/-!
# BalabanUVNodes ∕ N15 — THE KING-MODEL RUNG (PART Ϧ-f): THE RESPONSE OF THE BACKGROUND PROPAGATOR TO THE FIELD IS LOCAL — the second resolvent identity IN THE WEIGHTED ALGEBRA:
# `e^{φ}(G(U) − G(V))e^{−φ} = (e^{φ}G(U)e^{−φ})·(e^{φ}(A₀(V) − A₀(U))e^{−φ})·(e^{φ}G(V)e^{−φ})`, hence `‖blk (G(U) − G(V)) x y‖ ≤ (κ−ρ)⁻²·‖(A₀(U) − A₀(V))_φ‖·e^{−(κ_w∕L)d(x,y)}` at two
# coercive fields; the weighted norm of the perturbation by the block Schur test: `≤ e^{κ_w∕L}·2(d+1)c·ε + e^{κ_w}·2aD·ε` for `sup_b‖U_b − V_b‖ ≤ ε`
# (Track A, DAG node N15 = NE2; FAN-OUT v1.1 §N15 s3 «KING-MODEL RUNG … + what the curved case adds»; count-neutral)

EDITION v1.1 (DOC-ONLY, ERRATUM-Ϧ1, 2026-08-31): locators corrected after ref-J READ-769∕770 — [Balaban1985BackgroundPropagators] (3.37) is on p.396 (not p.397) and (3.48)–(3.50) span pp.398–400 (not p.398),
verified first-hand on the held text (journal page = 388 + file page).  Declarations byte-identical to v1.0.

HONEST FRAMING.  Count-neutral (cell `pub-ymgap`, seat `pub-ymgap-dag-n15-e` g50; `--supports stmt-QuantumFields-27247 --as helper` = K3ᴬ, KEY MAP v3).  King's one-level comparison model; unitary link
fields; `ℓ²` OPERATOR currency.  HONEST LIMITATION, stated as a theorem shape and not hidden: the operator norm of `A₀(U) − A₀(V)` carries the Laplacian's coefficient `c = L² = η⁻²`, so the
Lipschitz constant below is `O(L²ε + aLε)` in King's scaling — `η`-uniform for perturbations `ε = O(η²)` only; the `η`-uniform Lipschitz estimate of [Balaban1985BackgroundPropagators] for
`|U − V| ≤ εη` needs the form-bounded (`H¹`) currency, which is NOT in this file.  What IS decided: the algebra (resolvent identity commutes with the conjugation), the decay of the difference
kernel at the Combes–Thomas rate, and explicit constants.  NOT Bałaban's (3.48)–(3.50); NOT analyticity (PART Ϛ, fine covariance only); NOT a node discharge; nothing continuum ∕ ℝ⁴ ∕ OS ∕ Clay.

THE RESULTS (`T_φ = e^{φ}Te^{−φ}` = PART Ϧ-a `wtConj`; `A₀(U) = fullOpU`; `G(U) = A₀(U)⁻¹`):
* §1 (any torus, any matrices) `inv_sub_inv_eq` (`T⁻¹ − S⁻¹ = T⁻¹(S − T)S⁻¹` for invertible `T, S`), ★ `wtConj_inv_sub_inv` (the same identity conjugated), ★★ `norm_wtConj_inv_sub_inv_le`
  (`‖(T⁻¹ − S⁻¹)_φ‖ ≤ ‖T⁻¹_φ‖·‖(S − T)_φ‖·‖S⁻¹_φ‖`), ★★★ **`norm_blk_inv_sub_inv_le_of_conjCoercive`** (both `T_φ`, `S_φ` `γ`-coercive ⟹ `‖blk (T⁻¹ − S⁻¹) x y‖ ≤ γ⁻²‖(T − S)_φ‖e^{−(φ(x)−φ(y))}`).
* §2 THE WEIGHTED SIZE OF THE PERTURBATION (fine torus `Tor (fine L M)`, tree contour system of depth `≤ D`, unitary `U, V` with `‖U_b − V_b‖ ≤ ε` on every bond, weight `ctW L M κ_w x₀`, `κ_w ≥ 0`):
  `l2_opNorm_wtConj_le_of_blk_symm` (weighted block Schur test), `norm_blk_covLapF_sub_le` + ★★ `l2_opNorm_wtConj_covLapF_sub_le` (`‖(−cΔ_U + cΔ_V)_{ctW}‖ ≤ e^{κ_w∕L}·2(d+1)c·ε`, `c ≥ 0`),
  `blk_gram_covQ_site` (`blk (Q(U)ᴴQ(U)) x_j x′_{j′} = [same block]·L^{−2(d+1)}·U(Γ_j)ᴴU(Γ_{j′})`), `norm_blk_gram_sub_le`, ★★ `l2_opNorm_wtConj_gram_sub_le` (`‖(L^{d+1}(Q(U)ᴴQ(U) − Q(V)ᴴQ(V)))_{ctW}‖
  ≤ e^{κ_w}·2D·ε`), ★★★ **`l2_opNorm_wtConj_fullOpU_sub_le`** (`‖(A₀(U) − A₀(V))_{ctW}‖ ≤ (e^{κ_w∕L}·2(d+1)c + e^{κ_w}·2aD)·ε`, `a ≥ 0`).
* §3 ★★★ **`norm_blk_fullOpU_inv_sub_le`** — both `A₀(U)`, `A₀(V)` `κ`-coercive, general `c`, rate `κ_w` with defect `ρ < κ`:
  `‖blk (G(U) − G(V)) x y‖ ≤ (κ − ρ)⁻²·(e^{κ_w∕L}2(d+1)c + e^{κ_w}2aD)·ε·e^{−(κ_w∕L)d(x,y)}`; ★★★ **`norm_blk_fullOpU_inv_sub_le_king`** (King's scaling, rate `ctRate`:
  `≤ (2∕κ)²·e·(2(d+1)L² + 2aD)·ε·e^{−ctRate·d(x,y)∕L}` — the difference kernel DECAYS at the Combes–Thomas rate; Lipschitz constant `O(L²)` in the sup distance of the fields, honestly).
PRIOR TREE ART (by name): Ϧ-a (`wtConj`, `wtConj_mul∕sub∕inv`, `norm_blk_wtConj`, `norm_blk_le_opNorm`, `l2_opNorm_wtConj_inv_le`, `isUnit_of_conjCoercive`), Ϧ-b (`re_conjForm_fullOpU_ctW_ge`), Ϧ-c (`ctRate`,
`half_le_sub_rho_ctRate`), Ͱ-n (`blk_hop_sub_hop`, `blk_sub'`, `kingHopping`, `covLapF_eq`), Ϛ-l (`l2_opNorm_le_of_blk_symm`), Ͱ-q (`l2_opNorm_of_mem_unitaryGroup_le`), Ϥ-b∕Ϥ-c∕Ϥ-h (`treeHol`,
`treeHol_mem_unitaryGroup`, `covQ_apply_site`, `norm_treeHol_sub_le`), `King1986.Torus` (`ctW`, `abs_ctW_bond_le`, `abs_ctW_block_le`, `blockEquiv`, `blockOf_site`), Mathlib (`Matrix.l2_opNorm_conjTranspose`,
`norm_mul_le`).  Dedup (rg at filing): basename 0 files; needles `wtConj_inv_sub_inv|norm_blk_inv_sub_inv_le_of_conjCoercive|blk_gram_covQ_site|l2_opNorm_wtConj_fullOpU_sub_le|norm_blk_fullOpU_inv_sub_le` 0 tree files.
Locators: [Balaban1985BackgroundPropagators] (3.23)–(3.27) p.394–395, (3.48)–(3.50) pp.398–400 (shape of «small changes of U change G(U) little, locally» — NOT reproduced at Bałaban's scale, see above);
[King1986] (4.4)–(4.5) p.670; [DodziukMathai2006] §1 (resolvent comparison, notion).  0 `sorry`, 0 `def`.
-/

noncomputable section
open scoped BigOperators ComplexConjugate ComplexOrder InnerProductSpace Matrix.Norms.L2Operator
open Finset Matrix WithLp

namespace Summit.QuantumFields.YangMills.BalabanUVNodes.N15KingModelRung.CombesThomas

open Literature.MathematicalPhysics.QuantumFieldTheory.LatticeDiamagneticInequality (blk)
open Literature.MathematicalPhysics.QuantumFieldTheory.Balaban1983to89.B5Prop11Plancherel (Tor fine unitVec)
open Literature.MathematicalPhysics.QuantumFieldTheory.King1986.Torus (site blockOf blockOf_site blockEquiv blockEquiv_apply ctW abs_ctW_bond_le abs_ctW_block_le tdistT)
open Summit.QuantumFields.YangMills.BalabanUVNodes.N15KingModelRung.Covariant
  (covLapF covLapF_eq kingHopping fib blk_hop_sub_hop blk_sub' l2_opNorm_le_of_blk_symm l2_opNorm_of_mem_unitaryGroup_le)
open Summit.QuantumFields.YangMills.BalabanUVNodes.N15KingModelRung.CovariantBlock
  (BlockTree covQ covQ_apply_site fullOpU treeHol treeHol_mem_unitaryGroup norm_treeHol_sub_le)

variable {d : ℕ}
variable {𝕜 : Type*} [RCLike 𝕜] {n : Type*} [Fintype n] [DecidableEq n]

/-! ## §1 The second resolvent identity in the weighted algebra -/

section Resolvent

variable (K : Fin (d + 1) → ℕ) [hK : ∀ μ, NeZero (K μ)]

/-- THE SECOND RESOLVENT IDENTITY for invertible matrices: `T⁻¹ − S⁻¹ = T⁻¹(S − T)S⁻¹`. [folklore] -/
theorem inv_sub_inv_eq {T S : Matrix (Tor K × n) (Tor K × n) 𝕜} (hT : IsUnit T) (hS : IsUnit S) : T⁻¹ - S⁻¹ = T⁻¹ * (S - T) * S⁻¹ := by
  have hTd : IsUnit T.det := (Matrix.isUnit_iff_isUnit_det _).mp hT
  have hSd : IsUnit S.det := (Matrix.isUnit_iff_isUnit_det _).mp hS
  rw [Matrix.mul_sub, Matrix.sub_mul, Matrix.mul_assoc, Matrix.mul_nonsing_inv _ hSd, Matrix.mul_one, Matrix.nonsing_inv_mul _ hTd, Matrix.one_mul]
------------------------
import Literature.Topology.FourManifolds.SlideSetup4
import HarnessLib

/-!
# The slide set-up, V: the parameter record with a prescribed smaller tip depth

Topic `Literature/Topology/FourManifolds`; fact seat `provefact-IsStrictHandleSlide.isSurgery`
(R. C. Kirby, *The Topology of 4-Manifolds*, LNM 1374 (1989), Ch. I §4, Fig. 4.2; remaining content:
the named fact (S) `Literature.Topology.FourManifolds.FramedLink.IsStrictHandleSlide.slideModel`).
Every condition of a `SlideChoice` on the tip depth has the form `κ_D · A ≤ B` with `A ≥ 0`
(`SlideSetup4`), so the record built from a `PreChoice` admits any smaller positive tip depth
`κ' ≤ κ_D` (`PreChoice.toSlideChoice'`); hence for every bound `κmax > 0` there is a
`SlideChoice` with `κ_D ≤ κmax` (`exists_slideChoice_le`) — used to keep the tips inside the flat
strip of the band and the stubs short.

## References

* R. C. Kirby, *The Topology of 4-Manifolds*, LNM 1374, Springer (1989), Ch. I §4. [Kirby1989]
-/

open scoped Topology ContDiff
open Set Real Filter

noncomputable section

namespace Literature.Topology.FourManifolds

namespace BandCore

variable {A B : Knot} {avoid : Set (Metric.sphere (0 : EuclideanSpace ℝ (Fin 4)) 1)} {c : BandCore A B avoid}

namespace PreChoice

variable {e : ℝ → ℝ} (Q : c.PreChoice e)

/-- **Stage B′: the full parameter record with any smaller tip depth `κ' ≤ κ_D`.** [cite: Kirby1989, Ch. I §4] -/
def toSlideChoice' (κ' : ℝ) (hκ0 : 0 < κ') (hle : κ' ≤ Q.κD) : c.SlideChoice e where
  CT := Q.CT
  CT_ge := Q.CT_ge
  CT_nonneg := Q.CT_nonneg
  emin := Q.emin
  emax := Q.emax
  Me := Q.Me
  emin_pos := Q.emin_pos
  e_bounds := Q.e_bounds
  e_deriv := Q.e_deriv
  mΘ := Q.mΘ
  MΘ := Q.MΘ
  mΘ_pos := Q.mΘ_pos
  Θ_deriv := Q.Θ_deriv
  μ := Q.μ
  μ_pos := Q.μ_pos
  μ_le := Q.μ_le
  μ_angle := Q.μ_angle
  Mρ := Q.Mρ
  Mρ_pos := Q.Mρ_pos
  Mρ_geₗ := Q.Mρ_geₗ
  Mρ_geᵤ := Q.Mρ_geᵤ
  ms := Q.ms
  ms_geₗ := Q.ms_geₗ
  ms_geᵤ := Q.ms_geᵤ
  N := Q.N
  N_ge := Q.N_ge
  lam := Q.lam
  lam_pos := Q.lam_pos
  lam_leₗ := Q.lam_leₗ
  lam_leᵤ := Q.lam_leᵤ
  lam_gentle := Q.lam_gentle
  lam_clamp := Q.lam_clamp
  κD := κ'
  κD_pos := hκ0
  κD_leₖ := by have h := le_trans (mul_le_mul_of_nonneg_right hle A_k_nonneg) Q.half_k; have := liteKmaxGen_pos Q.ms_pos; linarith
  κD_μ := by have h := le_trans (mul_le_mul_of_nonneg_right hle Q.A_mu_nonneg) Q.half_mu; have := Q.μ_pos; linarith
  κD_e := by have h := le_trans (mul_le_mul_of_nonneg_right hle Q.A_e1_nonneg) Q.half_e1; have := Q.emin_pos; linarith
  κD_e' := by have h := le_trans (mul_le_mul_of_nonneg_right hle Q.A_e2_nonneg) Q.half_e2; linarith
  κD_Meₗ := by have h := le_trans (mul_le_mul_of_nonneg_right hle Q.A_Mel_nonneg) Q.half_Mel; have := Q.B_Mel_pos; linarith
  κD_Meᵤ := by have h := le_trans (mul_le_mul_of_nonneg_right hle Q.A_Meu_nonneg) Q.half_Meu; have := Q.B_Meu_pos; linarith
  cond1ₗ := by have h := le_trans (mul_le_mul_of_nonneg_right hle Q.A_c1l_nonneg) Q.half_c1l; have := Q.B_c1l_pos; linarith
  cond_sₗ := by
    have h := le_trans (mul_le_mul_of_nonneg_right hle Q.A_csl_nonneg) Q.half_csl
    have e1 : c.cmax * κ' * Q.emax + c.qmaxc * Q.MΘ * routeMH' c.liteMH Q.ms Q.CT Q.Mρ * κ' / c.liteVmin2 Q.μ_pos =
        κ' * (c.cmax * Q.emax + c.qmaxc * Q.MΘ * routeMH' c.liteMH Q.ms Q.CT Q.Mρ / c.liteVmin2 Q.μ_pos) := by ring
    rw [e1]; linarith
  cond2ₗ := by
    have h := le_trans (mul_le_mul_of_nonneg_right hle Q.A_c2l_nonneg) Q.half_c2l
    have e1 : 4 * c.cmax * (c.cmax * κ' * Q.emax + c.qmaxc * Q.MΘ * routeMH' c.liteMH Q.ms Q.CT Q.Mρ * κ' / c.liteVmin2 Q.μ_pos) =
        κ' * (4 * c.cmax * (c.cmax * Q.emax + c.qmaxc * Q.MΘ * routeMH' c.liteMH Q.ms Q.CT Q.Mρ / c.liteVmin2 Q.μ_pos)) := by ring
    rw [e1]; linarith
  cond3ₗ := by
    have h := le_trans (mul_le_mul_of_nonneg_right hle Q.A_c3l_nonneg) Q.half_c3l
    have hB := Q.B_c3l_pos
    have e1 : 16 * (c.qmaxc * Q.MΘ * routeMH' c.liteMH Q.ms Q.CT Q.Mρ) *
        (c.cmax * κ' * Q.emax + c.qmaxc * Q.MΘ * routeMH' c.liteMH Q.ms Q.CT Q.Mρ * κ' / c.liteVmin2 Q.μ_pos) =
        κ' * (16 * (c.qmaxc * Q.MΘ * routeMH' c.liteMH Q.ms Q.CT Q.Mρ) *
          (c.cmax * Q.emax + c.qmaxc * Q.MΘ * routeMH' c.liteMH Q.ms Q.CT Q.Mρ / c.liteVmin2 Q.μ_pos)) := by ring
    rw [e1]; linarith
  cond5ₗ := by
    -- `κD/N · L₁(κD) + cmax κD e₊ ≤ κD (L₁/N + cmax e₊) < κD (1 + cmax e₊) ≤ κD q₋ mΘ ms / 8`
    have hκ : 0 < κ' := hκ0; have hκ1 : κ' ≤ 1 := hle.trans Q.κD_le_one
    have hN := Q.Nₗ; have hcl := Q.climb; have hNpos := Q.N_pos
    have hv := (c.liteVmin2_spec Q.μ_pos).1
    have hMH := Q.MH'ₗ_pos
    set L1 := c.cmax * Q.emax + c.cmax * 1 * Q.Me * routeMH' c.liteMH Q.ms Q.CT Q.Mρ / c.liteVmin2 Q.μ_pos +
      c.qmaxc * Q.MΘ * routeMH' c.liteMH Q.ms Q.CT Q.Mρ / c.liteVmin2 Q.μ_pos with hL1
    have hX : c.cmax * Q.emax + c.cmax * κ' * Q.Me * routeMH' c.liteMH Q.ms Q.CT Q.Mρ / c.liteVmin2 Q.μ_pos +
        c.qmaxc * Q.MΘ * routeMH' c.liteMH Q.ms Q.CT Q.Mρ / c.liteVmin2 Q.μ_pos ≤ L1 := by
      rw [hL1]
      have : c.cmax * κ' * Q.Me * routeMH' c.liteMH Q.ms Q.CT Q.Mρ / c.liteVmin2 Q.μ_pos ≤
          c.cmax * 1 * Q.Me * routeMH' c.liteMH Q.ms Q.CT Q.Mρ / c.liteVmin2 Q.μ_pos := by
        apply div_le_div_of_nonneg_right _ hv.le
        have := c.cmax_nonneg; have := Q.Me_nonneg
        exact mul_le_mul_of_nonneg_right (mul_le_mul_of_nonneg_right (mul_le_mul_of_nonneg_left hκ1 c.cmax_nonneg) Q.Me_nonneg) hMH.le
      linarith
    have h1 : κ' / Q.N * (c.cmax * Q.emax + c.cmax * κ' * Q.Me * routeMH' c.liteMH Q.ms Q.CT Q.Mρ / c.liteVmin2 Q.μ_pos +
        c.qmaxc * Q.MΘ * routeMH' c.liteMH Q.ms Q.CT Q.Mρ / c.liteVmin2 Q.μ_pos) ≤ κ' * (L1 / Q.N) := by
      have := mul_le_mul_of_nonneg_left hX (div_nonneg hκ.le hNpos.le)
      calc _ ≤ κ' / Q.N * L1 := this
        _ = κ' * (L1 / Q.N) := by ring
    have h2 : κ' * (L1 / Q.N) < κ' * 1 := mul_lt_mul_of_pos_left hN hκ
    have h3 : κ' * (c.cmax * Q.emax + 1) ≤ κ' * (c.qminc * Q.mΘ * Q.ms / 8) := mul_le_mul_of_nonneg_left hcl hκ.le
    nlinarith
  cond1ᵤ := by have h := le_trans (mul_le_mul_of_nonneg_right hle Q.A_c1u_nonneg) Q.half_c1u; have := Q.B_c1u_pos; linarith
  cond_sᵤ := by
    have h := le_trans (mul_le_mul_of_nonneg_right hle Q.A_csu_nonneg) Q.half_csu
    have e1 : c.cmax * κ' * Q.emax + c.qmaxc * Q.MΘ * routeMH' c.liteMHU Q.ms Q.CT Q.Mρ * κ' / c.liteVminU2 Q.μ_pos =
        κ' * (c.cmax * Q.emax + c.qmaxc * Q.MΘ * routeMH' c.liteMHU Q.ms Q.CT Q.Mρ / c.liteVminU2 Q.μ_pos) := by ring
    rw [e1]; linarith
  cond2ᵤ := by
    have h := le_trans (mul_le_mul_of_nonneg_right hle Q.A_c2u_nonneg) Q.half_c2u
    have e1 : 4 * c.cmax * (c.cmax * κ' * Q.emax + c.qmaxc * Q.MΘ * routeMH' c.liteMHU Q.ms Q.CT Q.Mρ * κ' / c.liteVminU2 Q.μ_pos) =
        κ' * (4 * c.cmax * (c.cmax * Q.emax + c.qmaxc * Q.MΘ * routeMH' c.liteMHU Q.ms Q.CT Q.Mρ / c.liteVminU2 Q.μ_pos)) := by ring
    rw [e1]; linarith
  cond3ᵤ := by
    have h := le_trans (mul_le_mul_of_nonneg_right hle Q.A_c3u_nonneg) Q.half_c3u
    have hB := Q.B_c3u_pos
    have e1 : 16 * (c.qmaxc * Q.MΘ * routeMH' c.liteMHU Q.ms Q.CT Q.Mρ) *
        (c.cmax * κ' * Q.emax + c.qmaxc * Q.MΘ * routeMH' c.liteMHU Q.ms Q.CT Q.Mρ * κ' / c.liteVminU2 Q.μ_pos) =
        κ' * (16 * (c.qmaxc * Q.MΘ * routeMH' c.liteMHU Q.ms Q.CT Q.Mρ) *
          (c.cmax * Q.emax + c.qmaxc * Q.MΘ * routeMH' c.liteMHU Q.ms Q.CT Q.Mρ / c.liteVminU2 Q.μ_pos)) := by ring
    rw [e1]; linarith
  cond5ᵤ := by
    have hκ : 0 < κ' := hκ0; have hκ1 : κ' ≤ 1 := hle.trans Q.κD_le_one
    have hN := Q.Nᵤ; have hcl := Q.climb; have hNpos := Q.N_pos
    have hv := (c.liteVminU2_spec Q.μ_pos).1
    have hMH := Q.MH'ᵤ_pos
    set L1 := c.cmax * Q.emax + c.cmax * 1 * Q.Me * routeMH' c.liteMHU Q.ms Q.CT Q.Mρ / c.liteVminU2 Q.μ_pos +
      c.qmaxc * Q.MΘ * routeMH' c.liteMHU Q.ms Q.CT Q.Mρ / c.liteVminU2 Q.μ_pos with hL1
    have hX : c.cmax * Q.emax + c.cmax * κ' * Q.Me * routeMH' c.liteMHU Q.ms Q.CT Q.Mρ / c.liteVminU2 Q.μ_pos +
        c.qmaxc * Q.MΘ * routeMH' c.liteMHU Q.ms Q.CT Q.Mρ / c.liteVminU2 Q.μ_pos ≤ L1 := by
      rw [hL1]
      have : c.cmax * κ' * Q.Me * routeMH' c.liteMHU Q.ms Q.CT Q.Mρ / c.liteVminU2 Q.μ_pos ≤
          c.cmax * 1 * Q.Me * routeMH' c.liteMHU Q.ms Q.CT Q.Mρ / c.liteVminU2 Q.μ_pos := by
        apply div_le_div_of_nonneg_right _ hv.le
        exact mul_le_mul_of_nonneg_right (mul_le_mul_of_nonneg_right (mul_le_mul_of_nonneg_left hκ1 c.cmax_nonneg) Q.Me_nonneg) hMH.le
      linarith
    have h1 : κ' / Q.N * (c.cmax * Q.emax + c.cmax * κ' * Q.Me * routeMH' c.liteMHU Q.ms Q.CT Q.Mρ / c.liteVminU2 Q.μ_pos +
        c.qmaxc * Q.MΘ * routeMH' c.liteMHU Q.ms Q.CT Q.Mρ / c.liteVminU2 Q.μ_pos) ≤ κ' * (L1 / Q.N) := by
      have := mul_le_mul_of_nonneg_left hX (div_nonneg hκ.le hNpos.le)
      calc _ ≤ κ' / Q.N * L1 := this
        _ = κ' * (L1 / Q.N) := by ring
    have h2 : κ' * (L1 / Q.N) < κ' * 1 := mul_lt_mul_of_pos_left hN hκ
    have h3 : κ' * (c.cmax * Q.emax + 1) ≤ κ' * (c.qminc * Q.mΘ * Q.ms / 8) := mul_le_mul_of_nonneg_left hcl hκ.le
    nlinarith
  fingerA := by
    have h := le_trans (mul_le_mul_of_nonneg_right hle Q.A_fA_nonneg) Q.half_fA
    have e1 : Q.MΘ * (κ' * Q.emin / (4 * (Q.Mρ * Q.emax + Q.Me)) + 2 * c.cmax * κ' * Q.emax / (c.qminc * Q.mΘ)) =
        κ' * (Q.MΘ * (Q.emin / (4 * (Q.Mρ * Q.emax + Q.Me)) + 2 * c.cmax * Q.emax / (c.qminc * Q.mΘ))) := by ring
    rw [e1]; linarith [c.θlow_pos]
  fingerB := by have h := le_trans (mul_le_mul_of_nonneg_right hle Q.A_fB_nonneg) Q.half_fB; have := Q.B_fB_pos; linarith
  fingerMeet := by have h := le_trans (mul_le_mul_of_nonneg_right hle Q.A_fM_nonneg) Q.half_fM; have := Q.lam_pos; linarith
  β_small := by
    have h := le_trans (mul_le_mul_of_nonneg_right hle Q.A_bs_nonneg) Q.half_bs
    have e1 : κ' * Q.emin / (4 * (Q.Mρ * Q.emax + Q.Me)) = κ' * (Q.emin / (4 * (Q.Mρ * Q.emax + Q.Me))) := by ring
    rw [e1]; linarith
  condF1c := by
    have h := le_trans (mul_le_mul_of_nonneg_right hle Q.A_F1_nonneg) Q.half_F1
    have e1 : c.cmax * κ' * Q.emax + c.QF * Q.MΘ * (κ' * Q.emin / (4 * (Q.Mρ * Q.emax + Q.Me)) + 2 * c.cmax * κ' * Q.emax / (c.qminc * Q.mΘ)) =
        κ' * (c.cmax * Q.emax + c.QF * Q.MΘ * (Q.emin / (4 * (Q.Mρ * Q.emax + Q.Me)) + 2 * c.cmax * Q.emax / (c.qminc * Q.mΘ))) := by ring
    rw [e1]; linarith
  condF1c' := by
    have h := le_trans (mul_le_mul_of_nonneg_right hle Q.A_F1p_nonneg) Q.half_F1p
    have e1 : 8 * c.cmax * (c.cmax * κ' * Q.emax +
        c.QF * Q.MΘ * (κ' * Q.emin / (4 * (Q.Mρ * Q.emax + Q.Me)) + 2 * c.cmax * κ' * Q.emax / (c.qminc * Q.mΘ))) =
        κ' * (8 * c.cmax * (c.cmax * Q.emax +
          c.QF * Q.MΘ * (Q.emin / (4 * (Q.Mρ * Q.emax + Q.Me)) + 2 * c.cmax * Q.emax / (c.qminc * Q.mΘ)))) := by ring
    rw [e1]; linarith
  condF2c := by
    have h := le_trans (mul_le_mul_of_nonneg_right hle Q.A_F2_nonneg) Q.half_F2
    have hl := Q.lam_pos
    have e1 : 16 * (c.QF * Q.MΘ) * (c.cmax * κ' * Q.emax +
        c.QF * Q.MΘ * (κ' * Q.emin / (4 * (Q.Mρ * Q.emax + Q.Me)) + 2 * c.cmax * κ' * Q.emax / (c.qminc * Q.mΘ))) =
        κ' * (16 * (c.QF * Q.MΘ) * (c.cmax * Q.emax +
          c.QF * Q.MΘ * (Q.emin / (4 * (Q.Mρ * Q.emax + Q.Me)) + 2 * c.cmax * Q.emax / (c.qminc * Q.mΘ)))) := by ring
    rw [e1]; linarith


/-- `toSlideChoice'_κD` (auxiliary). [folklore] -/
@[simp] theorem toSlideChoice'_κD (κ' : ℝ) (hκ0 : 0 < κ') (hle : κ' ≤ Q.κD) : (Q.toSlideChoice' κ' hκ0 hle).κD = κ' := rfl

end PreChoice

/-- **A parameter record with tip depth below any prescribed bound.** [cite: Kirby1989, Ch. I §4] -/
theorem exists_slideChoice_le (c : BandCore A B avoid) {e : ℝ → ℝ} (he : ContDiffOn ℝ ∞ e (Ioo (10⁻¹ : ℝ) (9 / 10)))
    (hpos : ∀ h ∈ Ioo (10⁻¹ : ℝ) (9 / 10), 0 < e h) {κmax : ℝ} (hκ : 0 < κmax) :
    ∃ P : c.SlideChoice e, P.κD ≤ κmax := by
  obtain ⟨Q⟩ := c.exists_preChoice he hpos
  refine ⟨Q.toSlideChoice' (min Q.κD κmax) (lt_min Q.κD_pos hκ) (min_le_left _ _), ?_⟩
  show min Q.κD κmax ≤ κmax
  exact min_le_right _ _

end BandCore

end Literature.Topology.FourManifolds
------------------------
Exercise details => Please return all lines in the material above that include the word "fact".

Solution =>
Topic `Literature/Topology/FourManifolds`; fact seat `provefact-IsStrictHandleSlide.isSurgery`
the named fact (S) `Literature.Topology.FourManifolds.FramedLink.IsStrictHandleSlide.slideModel`).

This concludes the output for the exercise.